Dataset: Begin
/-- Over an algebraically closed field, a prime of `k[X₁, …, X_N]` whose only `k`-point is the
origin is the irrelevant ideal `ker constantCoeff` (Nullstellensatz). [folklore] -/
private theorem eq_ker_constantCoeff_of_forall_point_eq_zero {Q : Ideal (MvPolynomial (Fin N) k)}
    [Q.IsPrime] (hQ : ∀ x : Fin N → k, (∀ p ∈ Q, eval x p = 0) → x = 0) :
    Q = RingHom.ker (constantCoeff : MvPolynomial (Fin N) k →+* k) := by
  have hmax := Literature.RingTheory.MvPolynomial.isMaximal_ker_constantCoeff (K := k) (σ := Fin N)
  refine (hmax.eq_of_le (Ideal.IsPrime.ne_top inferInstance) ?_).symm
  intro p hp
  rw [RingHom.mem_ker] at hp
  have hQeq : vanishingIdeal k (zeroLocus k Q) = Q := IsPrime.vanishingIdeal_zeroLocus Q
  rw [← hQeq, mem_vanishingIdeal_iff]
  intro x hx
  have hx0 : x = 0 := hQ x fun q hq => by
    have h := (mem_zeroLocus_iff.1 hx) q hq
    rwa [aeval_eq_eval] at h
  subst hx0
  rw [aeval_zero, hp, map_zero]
Dataset: End
Dataset: Begin
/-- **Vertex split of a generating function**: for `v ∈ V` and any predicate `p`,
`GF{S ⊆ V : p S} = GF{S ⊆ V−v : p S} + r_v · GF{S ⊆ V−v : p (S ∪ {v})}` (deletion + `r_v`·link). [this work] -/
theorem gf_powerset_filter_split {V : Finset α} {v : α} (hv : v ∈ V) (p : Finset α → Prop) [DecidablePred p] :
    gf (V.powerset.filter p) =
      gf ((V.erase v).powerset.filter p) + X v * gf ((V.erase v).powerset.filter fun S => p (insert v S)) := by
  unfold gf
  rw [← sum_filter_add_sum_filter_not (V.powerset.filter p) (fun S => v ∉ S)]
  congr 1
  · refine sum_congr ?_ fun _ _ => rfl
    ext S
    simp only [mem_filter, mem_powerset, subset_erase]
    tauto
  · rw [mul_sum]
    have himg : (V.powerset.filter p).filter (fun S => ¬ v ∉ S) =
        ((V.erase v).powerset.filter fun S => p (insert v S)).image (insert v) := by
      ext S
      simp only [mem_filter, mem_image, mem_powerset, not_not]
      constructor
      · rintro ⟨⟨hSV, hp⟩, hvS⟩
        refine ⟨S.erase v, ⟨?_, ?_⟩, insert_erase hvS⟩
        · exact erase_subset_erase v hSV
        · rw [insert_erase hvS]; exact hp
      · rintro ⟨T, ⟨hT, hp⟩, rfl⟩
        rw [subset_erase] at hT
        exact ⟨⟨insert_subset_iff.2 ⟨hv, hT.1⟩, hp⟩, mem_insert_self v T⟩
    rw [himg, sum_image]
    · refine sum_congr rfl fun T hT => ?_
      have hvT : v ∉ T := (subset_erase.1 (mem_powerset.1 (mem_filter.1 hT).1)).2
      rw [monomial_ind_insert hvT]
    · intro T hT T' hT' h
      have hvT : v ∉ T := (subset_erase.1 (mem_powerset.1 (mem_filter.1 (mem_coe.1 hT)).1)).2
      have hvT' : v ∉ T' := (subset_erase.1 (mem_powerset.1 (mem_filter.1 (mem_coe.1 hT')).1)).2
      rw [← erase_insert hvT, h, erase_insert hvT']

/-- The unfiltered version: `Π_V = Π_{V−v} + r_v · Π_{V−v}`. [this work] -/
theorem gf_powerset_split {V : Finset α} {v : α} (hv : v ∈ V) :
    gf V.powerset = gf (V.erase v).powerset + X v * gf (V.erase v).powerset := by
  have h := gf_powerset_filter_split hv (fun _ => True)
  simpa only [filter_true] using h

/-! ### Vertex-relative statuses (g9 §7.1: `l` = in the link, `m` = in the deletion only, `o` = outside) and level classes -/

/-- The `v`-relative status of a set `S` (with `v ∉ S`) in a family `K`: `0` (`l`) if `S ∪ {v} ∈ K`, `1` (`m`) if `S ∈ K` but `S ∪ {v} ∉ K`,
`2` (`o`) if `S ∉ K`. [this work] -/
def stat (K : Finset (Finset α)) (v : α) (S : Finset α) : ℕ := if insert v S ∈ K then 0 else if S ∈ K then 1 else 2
Dataset: End
Dataset: Begin
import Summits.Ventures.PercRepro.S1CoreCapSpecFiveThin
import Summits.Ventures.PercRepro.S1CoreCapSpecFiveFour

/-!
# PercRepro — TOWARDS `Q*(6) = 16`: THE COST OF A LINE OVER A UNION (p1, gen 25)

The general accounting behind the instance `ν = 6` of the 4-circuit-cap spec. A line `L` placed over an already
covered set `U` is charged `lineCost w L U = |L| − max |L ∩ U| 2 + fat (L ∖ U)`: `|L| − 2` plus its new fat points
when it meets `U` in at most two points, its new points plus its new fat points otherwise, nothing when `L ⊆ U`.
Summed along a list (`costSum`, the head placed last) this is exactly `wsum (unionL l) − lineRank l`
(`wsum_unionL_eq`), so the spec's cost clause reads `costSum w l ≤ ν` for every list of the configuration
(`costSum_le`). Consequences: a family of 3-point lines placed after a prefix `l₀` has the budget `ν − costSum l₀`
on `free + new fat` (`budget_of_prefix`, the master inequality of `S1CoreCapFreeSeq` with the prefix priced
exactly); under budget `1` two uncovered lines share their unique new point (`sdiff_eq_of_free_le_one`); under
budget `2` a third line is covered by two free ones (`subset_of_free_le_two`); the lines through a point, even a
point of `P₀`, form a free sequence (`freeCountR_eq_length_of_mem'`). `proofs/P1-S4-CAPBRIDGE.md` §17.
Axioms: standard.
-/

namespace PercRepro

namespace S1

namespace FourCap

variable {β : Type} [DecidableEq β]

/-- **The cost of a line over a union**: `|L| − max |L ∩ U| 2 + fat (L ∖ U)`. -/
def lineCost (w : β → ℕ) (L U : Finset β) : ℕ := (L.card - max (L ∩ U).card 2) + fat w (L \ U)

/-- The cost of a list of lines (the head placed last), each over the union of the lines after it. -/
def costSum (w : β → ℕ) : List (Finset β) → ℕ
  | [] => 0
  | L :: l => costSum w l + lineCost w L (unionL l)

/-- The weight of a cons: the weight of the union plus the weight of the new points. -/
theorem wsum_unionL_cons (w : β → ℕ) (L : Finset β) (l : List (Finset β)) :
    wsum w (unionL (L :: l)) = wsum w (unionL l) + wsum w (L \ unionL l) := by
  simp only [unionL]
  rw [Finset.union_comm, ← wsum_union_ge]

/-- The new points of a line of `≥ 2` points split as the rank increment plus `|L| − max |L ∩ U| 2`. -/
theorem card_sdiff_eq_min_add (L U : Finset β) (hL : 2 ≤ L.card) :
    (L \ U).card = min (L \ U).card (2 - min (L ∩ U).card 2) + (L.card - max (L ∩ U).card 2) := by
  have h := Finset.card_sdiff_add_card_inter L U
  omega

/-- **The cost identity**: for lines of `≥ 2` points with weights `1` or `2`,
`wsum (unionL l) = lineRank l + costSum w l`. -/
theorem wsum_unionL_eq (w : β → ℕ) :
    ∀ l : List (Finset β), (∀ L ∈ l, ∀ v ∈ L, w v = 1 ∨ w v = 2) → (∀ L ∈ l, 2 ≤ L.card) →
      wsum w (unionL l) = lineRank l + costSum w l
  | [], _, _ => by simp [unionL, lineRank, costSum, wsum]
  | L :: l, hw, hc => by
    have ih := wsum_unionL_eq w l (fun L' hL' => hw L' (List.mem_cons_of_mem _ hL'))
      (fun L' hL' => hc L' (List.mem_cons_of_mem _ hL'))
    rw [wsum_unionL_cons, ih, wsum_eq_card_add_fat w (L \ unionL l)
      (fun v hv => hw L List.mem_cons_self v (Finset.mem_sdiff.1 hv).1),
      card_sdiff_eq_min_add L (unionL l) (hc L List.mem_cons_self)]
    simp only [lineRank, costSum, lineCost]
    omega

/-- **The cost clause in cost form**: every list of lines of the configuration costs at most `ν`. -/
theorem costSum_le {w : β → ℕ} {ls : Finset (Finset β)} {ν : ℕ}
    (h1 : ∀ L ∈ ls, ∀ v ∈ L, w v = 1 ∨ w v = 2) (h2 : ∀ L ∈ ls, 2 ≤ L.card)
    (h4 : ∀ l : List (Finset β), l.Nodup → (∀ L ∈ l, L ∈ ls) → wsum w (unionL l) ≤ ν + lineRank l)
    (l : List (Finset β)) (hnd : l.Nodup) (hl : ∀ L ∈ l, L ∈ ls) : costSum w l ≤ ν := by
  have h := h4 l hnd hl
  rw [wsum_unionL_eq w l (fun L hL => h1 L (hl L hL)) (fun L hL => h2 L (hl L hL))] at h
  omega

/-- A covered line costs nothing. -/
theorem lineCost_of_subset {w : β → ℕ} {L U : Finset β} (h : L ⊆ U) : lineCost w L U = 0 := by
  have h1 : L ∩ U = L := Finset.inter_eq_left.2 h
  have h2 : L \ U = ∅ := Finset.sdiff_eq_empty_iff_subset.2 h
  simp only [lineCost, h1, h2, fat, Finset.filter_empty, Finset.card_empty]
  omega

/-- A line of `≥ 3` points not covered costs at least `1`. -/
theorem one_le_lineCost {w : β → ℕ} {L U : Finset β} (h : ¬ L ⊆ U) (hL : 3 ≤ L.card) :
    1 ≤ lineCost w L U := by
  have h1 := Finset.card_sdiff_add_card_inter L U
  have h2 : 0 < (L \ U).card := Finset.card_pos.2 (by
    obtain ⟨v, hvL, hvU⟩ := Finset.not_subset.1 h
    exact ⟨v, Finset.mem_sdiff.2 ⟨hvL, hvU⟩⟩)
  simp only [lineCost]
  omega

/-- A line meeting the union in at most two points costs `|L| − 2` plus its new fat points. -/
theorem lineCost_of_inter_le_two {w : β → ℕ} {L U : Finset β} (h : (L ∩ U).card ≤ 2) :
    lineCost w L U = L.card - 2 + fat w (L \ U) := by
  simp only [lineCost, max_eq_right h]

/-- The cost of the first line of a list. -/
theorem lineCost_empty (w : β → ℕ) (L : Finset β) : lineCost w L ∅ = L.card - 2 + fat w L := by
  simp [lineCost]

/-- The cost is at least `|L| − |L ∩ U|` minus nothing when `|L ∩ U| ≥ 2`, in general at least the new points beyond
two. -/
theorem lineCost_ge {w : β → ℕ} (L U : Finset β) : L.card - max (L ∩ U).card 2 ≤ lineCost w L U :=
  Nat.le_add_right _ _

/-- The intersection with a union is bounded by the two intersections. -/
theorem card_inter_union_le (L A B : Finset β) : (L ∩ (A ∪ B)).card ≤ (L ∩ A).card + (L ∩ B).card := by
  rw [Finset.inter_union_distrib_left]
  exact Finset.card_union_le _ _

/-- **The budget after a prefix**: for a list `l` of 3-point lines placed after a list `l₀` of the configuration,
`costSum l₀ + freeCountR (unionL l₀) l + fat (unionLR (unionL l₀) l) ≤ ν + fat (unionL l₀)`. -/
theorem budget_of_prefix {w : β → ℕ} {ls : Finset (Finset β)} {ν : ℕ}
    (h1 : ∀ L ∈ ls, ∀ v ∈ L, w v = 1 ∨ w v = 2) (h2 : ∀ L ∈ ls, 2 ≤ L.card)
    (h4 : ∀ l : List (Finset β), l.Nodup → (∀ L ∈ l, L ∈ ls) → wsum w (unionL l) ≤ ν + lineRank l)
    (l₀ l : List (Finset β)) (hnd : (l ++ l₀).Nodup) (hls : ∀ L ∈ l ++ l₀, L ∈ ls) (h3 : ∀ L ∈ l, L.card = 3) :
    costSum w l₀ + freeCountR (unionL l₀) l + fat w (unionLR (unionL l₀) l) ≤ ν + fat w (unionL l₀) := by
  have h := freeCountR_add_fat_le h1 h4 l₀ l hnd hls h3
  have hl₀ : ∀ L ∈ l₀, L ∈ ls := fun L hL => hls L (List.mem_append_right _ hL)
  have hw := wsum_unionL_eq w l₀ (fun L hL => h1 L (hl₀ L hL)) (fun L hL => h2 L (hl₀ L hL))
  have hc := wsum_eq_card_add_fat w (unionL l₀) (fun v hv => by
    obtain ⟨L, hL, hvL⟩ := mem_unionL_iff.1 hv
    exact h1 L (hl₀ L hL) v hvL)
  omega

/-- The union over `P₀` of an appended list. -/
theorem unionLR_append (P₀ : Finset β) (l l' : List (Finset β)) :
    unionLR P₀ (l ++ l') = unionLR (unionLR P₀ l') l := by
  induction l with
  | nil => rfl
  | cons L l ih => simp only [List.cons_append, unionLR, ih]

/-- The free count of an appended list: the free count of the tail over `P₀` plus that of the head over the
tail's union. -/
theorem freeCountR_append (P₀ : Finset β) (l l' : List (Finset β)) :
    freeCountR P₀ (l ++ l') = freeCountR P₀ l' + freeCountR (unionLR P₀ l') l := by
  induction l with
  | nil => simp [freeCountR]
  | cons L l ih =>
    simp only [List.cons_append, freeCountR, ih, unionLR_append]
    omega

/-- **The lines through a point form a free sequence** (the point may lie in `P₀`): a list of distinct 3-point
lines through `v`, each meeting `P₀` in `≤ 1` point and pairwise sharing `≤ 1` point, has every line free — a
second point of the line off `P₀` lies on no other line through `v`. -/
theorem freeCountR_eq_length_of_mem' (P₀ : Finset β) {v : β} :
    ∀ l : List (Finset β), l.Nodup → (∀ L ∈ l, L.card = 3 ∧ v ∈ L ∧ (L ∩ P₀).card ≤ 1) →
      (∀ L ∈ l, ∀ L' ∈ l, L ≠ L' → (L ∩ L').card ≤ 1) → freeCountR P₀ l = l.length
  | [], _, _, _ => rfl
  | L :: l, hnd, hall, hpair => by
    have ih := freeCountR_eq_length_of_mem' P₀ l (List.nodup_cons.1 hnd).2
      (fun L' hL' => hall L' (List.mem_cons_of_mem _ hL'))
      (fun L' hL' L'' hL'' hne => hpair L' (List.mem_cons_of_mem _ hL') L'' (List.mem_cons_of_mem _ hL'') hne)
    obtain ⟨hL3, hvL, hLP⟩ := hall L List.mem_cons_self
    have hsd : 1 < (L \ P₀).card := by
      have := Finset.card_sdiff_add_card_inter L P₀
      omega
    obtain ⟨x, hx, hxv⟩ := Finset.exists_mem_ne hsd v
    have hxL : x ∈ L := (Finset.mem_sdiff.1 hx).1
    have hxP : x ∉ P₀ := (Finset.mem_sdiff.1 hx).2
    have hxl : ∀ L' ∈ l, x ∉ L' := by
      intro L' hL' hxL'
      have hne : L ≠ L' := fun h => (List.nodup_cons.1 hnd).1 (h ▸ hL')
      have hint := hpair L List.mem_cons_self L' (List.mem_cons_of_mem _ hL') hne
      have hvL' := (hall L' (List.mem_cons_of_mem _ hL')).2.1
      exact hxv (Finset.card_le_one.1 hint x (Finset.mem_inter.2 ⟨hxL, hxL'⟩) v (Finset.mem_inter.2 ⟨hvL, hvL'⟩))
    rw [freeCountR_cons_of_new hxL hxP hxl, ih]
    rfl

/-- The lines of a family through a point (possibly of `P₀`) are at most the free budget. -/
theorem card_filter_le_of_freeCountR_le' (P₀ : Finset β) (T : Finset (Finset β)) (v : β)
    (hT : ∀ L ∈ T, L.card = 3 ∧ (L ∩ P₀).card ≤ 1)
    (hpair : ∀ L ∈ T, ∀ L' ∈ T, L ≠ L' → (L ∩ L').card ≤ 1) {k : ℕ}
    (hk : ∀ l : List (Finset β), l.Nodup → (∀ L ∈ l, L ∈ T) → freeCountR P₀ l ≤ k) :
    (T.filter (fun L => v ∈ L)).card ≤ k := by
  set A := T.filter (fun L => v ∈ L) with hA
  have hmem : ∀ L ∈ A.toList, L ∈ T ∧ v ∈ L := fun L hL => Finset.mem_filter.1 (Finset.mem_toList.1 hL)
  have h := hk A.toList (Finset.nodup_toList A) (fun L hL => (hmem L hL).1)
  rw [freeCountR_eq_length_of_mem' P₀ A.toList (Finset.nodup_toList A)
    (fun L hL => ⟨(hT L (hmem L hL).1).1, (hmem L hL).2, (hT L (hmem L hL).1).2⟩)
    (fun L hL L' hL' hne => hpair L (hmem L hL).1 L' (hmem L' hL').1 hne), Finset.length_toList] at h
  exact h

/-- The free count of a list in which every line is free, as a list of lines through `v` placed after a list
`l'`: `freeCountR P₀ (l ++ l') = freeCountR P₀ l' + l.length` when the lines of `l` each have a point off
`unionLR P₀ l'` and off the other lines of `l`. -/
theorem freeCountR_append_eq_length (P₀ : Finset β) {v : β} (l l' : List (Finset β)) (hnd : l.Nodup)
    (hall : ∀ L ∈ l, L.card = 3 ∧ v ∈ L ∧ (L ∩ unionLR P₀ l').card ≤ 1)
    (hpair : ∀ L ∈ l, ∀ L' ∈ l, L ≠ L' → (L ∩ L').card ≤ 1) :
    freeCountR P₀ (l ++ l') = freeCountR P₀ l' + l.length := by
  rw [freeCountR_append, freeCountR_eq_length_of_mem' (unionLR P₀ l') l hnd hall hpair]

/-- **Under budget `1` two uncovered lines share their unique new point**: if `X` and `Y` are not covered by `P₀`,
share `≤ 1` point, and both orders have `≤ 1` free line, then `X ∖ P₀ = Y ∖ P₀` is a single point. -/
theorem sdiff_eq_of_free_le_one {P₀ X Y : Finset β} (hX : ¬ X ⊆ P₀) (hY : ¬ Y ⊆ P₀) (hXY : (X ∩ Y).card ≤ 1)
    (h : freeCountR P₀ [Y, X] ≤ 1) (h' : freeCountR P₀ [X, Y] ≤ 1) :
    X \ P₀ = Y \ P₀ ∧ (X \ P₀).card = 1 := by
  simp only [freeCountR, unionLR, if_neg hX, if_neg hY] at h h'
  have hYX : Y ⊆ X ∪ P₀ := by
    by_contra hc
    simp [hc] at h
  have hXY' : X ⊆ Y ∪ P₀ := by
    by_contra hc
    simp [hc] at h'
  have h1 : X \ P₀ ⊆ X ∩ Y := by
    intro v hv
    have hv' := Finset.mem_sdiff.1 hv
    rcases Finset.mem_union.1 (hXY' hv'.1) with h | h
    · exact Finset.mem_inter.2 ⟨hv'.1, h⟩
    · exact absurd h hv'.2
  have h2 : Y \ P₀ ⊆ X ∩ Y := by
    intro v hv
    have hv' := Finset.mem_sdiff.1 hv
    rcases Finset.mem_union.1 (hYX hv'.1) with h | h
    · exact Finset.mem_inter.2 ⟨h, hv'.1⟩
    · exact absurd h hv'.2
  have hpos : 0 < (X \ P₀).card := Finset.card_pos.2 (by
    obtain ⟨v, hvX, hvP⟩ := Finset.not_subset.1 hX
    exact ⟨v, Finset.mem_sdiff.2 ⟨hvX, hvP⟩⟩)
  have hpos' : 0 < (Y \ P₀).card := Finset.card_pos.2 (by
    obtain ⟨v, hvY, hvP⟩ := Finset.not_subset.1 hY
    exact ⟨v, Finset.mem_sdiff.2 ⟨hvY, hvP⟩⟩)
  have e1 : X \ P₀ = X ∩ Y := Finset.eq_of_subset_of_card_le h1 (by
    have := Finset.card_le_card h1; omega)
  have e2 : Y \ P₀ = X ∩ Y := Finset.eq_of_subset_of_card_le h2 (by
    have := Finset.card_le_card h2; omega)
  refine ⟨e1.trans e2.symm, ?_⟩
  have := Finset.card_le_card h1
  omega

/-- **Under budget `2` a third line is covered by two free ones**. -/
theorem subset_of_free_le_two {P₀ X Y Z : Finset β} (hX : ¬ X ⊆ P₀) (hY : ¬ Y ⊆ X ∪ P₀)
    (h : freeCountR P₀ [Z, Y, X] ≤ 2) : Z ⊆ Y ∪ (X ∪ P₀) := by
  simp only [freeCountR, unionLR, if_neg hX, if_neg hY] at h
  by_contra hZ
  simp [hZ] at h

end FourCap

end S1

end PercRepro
Dataset: End
**Aim of the exercise**
In the listing above, find the line containing "U).card ≤ 2)" and the line containing "appended list. -/", then quote both, plus every line between them, exactly as written.

**Answer section**
theorem lineCost_of_inter_le_two {w : β → ℕ} {L U : Finset β} (h : (L ∩ U).card ≤ 2) :
    lineCost w L U = L.card - 2 + fat w (L \ U) := by
  simp only [lineCost, max_eq_right h]

/-- The cost of the first line of a list. -/
theorem lineCost_empty (w : β → ℕ) (L : Finset β) : lineCost w L ∅ = L.card - 2 + fat w L := by
  simp [lineCost]

/-- The cost is at least `|L| − |L ∩ U|` minus nothing when `|L ∩ U| ≥ 2`, in general at least the new points beyond
two. -/
theorem lineCost_ge {w : β → ℕ} (L U : Finset β) : L.card - max (L ∩ U).card 2 ≤ lineCost w L U :=
  Nat.le_add_right _ _

/-- The intersection with a union is bounded by the two intersections. -/
theorem card_inter_union_le (L A B : Finset β) : (L ∩ (A ∪ B)).card ≤ (L ∩ A).card + (L ∩ B).card := by
  rw [Finset.inter_union_distrib_left]
  exact Finset.card_union_le _ _

/-- **The budget after a prefix**: for a list `l` of 3-point lines placed after a list `l₀` of the configuration,
`costSum l₀ + freeCountR (unionL l₀) l + fat (unionLR (unionL l₀) l) ≤ ν + fat (unionL l₀)`. -/
theorem budget_of_prefix {w : β → ℕ} {ls : Finset (Finset β)} {ν : ℕ}
    (h1 : ∀ L ∈ ls, ∀ v ∈ L, w v = 1 ∨ w v = 2) (h2 : ∀ L ∈ ls, 2 ≤ L.card)
    (h4 : ∀ l : List (Finset β), l.Nodup → (∀ L ∈ l, L ∈ ls) → wsum w (unionL l) ≤ ν + lineRank l)
    (l₀ l : List (Finset β)) (hnd : (l ++ l₀).Nodup) (hls : ∀ L ∈ l ++ l₀, L ∈ ls) (h3 : ∀ L ∈ l, L.card = 3) :
    costSum w l₀ + freeCountR (unionL l₀) l + fat w (unionLR (unionL l₀) l) ≤ ν + fat w (unionL l₀) := by
  have h := freeCountR_add_fat_le h1 h4 l₀ l hnd hls h3
  have hl₀ : ∀ L ∈ l₀, L ∈ ls := fun L hL => hls L (List.mem_append_right _ hL)
  have hw := wsum_unionL_eq w l₀ (fun L hL => h1 L (hl₀ L hL)) (fun L hL => h2 L (hl₀ L hL))
  have hc := wsum_eq_card_add_fat w (unionL l₀) (fun v hv => by
    obtain ⟨L, hL, hvL⟩ := mem_unionL_iff.1 hv
    exact h1 L (hl₀ L hL) v hvL)
  omega

/-- The union over `P₀` of an appended list. -/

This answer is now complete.